**Data for review:**

import Mathlib
import Summits.RiemannHypothesis.RiemannHypothesis.Theorems.SoloInformedHighPart
import Summits.RiemannHypothesis.RiemannHypothesis.Theorems.SoloInformedEffSampling
import Literature.NumberTheory.LFunctions.WeilExplicitFormulaProofs
import HarnessLib

/-!
# T42c — The low part of the verified-height split

Solo programme `solo-RiemannHypothesis-informed`, claim T42, part (c).  The LOW PART
`G₁ = K ⋆ φ` (`K = g ⋆ g̃`, `φ = ψc ⋆ ψ̃c`, T42a/b) is treated on the ZERO side of the explicit
formula (`explicit_formula_holds`): `W(G₁) = lim_T Σ_{|Im ρ| ≤ T} m(ρ) K̂(ρ) φ̂(ρ)`.

* At a zero ON the critical line `K̂(ρ) φ̂(ρ) = |ĝ(ρ)|² |ψ̂(ρ)|² ≥ 0`.
* At any zero of the closed strip `|K̂(ρ) φ̂(ρ)| ≤ e^a ‖g‖₁² · D_{k+1}² / |Im ρ|^{2k+2}` with
  `D_{k+1} = ∫ ‖ψc^{(k+1)}‖ e^{|t|/2}` (strip decay of the mollifier, T42a).

Hence under `RHUpTo T₀` (every zero with `0 < Im ρ ≤ T₀` lies on the line — the shape of the
Platt–Trudgian named fact `platt_trudgian_numerical_rh`, which is `RHUpTo 3000175332800`) and
`T₀ ≥ 1`, every partial sum has real part at least `-E` with
`E = 4 log 2 · A₁ · e^a ‖g‖₁² · D_{k+1}² / T₀^{2k}` (`A₁ = zetaDensityConst`, via the effective
zero-counting majorant `finsum_weilZeroIndex_le_of_kernel_bound_eff`), and so
`Re W(G₁) ≥ -E` (`weilFunctional_lowPart_re_ge`).  One power of `T₀` is given away to the
Cauchy-kernel form of the density bound; the order `k` is free.
-/

open scoped ContDiff ComplexConjugate Real Topology
open Complex MeasureTheory Set Filter Literature.NumberTheory.LFunctions

namespace Summit.RiemannHypothesis.RiemannHypothesis.Theorems

/-- `RHUpTo T₀`: every zero of `ζ` with `0 < Im ρ ≤ T₀` has real part `1/2`
(the shape of `platt_trudgian_numerical_rh`, with the height as a parameter). -/
def RHUpTo (T₀ : ℝ) : Prop :=
  ∀ s : ℂ, riemannZeta s = 0 → 0 < s.im → s.im ≤ T₀ → s.re = 1 / 2

/-- The Platt–Trudgian named fact is `RHUpTo 3 000 175 332 800`. -/
theorem rhUpTo_of_platt_trudgian (h : platt_trudgian_numerical_rh) : RHUpTo 3000175332800 :=
  fun s hs h0 hT ↦ h s hs h0 hT

/-- `RHUpTo` is monotone in the height. -/
theorem RHUpTo.mono {T₀ T₁ : ℝ} (h : RHUpTo T₀) (hT : T₁ ≤ T₀) : RHUpTo T₁ :=
  fun s hs h0 h1 ↦ h s hs h0 (h1.trans hT)

/-- The Riemann hypothesis gives `RHUpTo T₀` for every `T₀`. -/
theorem rhUpTo_of_riemannHypothesis (h : RiemannHypothesis) (T₀ : ℝ) : RHUpTo T₀ := by
  intro s hs h0 _
  have him : s.im ≠ 0 := h0.ne'
  refine h s hs ?_ ?_
  · intro ⟨n, hn⟩
    have : s.im = 0 := by rw [hn]; simp
    exact him this
  · intro h1; rw [h1] at him; simp at him

/-- Under `RHUpTo T₀`, a zero of the closed strip with `0 < |Im ρ| ≤ T₀` lies on the line
(conjugation symmetry for `Im ρ < 0`). -/
theorem RHUpTo.re_eq {T₀ : ℝ} (h : RHUpTo T₀) {ρ : ℂ} (hz : riemannZeta ρ = 0) (him : ρ.im ≠ 0)
    (hle : |ρ.im| ≤ T₀) : ρ.re = 1 / 2 := by
  rcases lt_or_gt_of_ne him with hneg | hpos
  · have hz' : riemannZeta (conj ρ) = 0 := by rw [riemannZeta_conj, hz, map_zero]
    have h1 : 0 < (conj ρ).im := by simp; linarith
    have h2 : (conj ρ).im ≤ T₀ := by
      simp only [Complex.conj_im]; rw [abs_of_neg hneg] at hle; exact hle
    have := h _ hz' h1 h2
    simpa using this
  · exact h ρ hz hpos (by rwa [abs_of_pos hpos] at hle)

variable {g : ℝ → ℂ} {ψ : ℝ → ℝ} {a δ : ℝ}

/-- `Ĝ₁(s) = K̂(s) φ̂(s)`. -/
theorem weilMellin_lowPart (hg : IsWeilTest g) (hψ : IsMollifier ψ δ) (s : ℂ) :
    weilMellin (lowPart g ψ) s = weilMellin (autoCorr g) s * weilMellin (mollKernel ψ) s := by
  have hK := isWeilTest_autoCorr hg
  have hφ := hψ.isWeilTest_mollKernel
  unfold lowPart
  exact weilMellin_weilConv_holds hK.1.continuous hK.2 hφ.1.continuous hφ.2 s

/-- On the critical line `Ĝ₁` is a non-negative real: `Re Ĝ₁(1/2 + it) ≥ 0` and in fact
`Ĝ₁(1/2+it) = |ĝ|²|ψ̂|²`. -/
theorem weilMellin_lowPart_half_line (hg : IsWeilTest g) (hψ : IsMollifier ψ δ) (t : ℝ) :
    weilMellin (lowPart g ψ) (1 / 2 + t * I) =
      ((‖weilMellin g (1 / 2 + t * I)‖ ^ 2 * ‖weilMellin (mollC ψ) (1 / 2 + t * I)‖ ^ 2 : ℝ) : ℂ) := by
  rw [weilMellin_lowPart hg hψ, autoCorr, weilMellin_weilConv_weilReflect_half hg,
    hψ.weilMellin_mollKernel_half_line]
  push_cast; ring

/-- `‖K̂(ρ)‖ ≤ e^a ‖g‖₁²` in the closed strip (`a ≥ 0`). -/
theorem norm_weilMellin_autoCorr_strip_le (hg : IsWeilTest g) (ha : 0 ≤ a)
    (hsupp : tsupport g ⊆ Icc (-a) a) {ρ : ℂ} (h0 : 0 ≤ ρ.re) (h1 : ρ.re ≤ 1) :
    ‖weilMellin (autoCorr g) ρ‖ ≤ Real.exp a * weilNorm1 g ^ 2 := by
  have hN := weilNorm1_nonneg g
  have hb : ∀ s : ℂ, 0 ≤ s.re → s.re ≤ 1 →
      ‖weilMellin g s‖ ≤ Real.exp (1 / 2 * a) * weilNorm1 g := by
    intro s hs0 hs1
    have h := norm_weilMellin_add_half_le hg hsupp (s - 1 / 2)
    rw [sub_add_cancel] at h
    refine h.trans (mul_le_mul_of_nonneg_right (Real.exp_le_exp.2 ?_) hN)
    have : |(s - 1 / 2).re| ≤ 1 / 2 := by
      rw [abs_le]; simp; constructor <;> linarith
    exact mul_le_mul_of_nonneg_right this ha
  have he : Real.exp (1 / 2 * a) * Real.exp (1 / 2 * a) = Real.exp a := by
    rw [← Real.exp_add]; ring_nf
  unfold autoCorr
  rw [weilMellin_weilQuadratic hg, norm_mul, Complex.norm_conj]
  have h0' : 0 ≤ (1 - conj ρ).re := by simp; linarith
  have h1' : (1 - conj ρ).re ≤ 1 := by simp; linarith
  calc ‖weilMellin g ρ‖ * ‖weilMellin g (1 - conj ρ)‖
      ≤ (Real.exp (1 / 2 * a) * weilNorm1 g) * (Real.exp (1 / 2 * a) * weilNorm1 g) :=
        mul_le_mul (hb ρ h0 h1) (hb _ h0' h1') (norm_nonneg _) (by positivity)
    _ = Real.exp a * weilNorm1 g ^ 2 := by rw [← he]; ring

/-- The error constant of the low part,
`E = 4 log 2 · A₁ · (e^a ‖g‖₁²) · D_{k+1}² / T₀^{2k}`. -/
noncomputable def lowErr (g : ℝ → ℂ) (ψ : ℝ → ℝ) (a T₀ : ℝ) (k : ℕ) : ℝ :=
  4 * Real.log 2 * zetaDensityConst * (Real.exp a * weilNorm1 g ^ 2) *
    weilL1 (deriv^[k + 1] (mollC ψ)) ^ 2 / T₀ ^ (2 * k)

/-- `E ≥ 0` for `T₀ ≥ 0`. -/
theorem lowErr_nonneg (g : ℝ → ℂ) (ψ : ℝ → ℝ) (a : ℝ) {T₀ : ℝ} (hT : 0 ≤ T₀) (k : ℕ) :
    0 ≤ lowErr g ψ a T₀ k := by
  unfold lowErr
  have := zetaDensityConst_pos
  have := weilL1_nonneg (deriv^[k + 1] (mollC ψ))
  have : 0 ≤ Real.log 2 := Real.log_nonneg (by norm_num)
  positivity

/-- **Partial sums.** Under `RHUpTo T₀`, `T₀ ≥ 1`: for every `T`,
`Re Σ_{ρ ∈ weilZeroIndex T} m(ρ) Ĝ₁(ρ) ≥ -E`. -/
theorem re_weilZeroSidePartial_lowPart_ge (hg : IsWeilTest g) (ha : 0 ≤ a)
    (hsupp : tsupport g ⊆ Icc (-a) a) (hψ : IsMollifier ψ δ) {T₀ : ℝ} (hT₀ : 1 ≤ T₀)
    (hRH : RHUpTo T₀) (k : ℕ) (T : ℝ) :
    -lowErr g ψ a T₀ k ≤ (weilZeroSidePartial (lowPart g ψ) T).re := by
  set A : ℝ := Real.exp a * weilNorm1 g ^ 2 with hA
  set D : ℝ := weilL1 (deriv^[k + 1] (mollC ψ)) with hD
  have hA0 : 0 ≤ A := by positivity
  have hD0 : 0 ≤ D := weilL1_nonneg _
  set M : ℝ := 2 * A * D ^ 2 / T₀ ^ (2 * k) with hM
  have hT₀pos : 0 < T₀ := by linarith
  have hM0 : 0 ≤ M := by positivity
  -- the majorant `F`
  set F : ℂ → ℝ := fun ρ ↦ if T₀ < |ρ.im| then A * D ^ 2 / |ρ.im| ^ (2 * (k + 1)) else 0 with hF
  have hF0 : ∀ ρ, 0 ≤ F ρ := fun ρ ↦ by
    simp only [hF]; split_ifs <;> positivity
  have hFker : ∀ ρ : ℂ, 0 ≤ ρ.re → ρ.re ≤ 1 → F ρ ≤ M / (1 + (ρ.im - 0) ^ 2) := by
    intro ρ _ _
    rw [sub_zero]
    simp only [hF]
    split_ifs with hγ
    · have hγpos : 0 < |ρ.im| := by linarith
      have hγ1 : 1 ≤ ρ.im ^ 2 := by
        rw [← sq_abs]; nlinarith
      rw [hM, div_le_div_iff₀ (by positivity) (by positivity)]
      -- `A D² (1 + γ²) T₀^{2k} ≤ 2 A D² |γ|^{2k+2}`
      have hpow : T₀ ^ (2 * k) ≤ |ρ.im| ^ (2 * k) :=
        pow_le_pow_left₀ hT₀pos.le hγ.le _
      have e : |ρ.im| ^ (2 * (k + 1)) = |ρ.im| ^ (2 * k) * ρ.im ^ 2 := by
        rw [show 2 * (k + 1) = 2 * k + 2 by ring, pow_add, sq_abs]
      rw [e]
      have hX : 0 ≤ A * D ^ 2 := by positivity
      have hq : 1 ≤ |ρ.im| ^ (2 * k) / T₀ ^ (2 * k) := by
        rw [le_div_iff₀ (by positivity), one_mul]; exact hpow
      calc A * D ^ 2 * (1 + ρ.im ^ 2)
          ≤ A * D ^ 2 * (2 * ρ.im ^ 2) * (|ρ.im| ^ (2 * k) / T₀ ^ (2 * k)) := by
            have h1 : A * D ^ 2 * (1 + ρ.im ^ 2) ≤ A * D ^ 2 * (2 * ρ.im ^ 2) :=
              mul_le_mul_of_nonneg_left (by linarith) hX
            have h2 : 0 ≤ A * D ^ 2 * (2 * ρ.im ^ 2) := by positivity
            nlinarith
        _ = 2 * A * D ^ 2 / T₀ ^ (2 * k) * (|ρ.im| ^ (2 * k) * ρ.im ^ 2) := by ring
    · positivity
  have hmaj := finsum_weilZeroIndex_le_of_kernel_bound_eff F M 0 hM0 hFker T
  rw [abs_zero, zero_add] at hmaj
  -- pointwise comparison
  have hfin := weilZeroIndex_finite T
  have hmem : ∀ ρ, ρ ∈ hfin.toFinset ↔ ρ ∈ weilZeroIndex T := fun ρ ↦ hfin.mem_toFinset
  have hpt : ∀ ρ ∈ hfin.toFinset,
      -((riemannZetaZeroOrder ρ : ℝ) * F ρ) ≤
        ((riemannZetaZeroOrder ρ : ℂ) * weilMellin (lowPart g ψ) ρ).re := by
    intro ρ hρ
    obtain ⟨hz, h0, h1, him, _⟩ := (hmem ρ).1 hρ
    have hm0 : (0 : ℝ) ≤ riemannZetaZeroOrder ρ := by
      exact_mod_cast riemannZetaZeroOrder_nonneg (fun h ↦ him (by rw [h]; simp))
    rw [← Complex.ofReal_intCast, Complex.re_ofReal_mul]
    by_cases hγ : T₀ < |ρ.im|
    · -- unverified zero: absolute bound
      have hF' : F ρ = A * D ^ 2 / |ρ.im| ^ (2 * (k + 1)) := by simp only [hF, if_pos hγ]
      have hn : ‖weilMellin (lowPart g ψ) ρ‖ ≤ A * D ^ 2 / |ρ.im| ^ (2 * (k + 1)) := by
        rw [weilMellin_lowPart hg hψ, norm_mul]
        have h1' := norm_weilMellin_autoCorr_strip_le hg ha hsupp h0 h1
        have h2' := hψ.norm_weilMellin_mollKernel_le (k + 1) h0 h1 him
        calc ‖weilMellin (autoCorr g) ρ‖ * ‖weilMellin (mollKernel ψ) ρ‖
            ≤ A * (D ^ 2 / |ρ.im| ^ (2 * (k + 1))) :=
              mul_le_mul h1' h2' (norm_nonneg _) hA0
          _ = A * D ^ 2 / |ρ.im| ^ (2 * (k + 1)) := by ring
      have hre := neg_le_abs (weilMellin (lowPart g ψ) ρ).re
      have habs := Complex.abs_re_le_norm (weilMellin (lowPart g ψ) ρ)
      rw [hF']
      nlinarith
    · -- verified zero: on the line, the term is non-negative
      push Not at hγ
      have hre : ρ.re = 1 / 2 := hRH.re_eq hz him hγ
      have eρ : ρ = 1 / 2 + ρ.im * I := by
        apply Complex.ext <;> simp [hre]
      have hval : (weilMellin (lowPart g ψ) ρ).re =
          ‖weilMellin g (1 / 2 + ρ.im * I)‖ ^ 2 * ‖weilMellin (mollC ψ) (1 / 2 + ρ.im * I)‖ ^ 2 := by
        rw [eρ, weilMellin_lowPart_half_line hg hψ, Complex.ofReal_re]; simp
      rw [hval]
      have : F ρ = 0 := by simp only [hF, if_neg (not_lt.2 hγ)]
      rw [this, mul_zero, neg_zero]
      positivity
  -- sum up
  unfold weilZeroSidePartial
  rw [finsum_mem_eq_finite_toFinset_sum _ hfin, Complex.re_sum]
  rw [finsum_mem_eq_finite_toFinset_sum _ hfin] at hmaj
  have hsum := Finset.sum_le_sum hpt
  rw [Finset.sum_neg_distrib] at hsum
  have hE : lowErr g ψ a T₀ k = 2 * zetaDensityConst * M * Real.log 2 := by
    rw [lowErr, hM]; ring
  rw [hE]
  linarith

/-- **The low estimate.** Under `RHUpTo T₀`, `T₀ ≥ 1`: `Re W(G₁) ≥ -E`. -/
theorem weilFunctional_lowPart_re_ge (hg : IsWeilTest g) (ha : 0 ≤ a)
    (hsupp : tsupport g ⊆ Icc (-a) a) (hψ : IsMollifier ψ δ) {T₀ : ℝ} (hT₀ : 1 ≤ T₀)
    (hRH : RHUpTo T₀) (k : ℕ) :
    -lowErr g ψ a T₀ k ≤ (weilFunctional (lowPart g ψ)).re := by
  have hG₁ := isWeilTest_lowPart hg hψ
  have hlim : Tendsto (fun T ↦ (weilZeroSidePartial (lowPart g ψ) T).re) atTop
      (𝓝 (weilFunctional (lowPart g ψ)).re) :=
    (Complex.continuous_re.tendsto _).comp (explicit_formula_holds hG₁)
  exact ge_of_tendsto' hlim fun T ↦ re_weilZeroSidePartial_lowPart_ge hg ha hsupp hψ hT₀ hRH k T

end Summit.RiemannHypothesis.RiemannHypothesis.Theorems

**Your objective:** Reprint the data above from the opening line to the line holding "# T42c — The", inclusive, and nothing else.

**Final answer:**
import Mathlib
import Summits.RiemannHypothesis.RiemannHypothesis.Theorems.SoloInformedHighPart
import Summits.RiemannHypothesis.RiemannHypothesis.Theorems.SoloInformedEffSampling
import Literature.NumberTheory.LFunctions.WeilExplicitFormulaProofs
import HarnessLib

/-!
# T42c — The low part of the verified-height split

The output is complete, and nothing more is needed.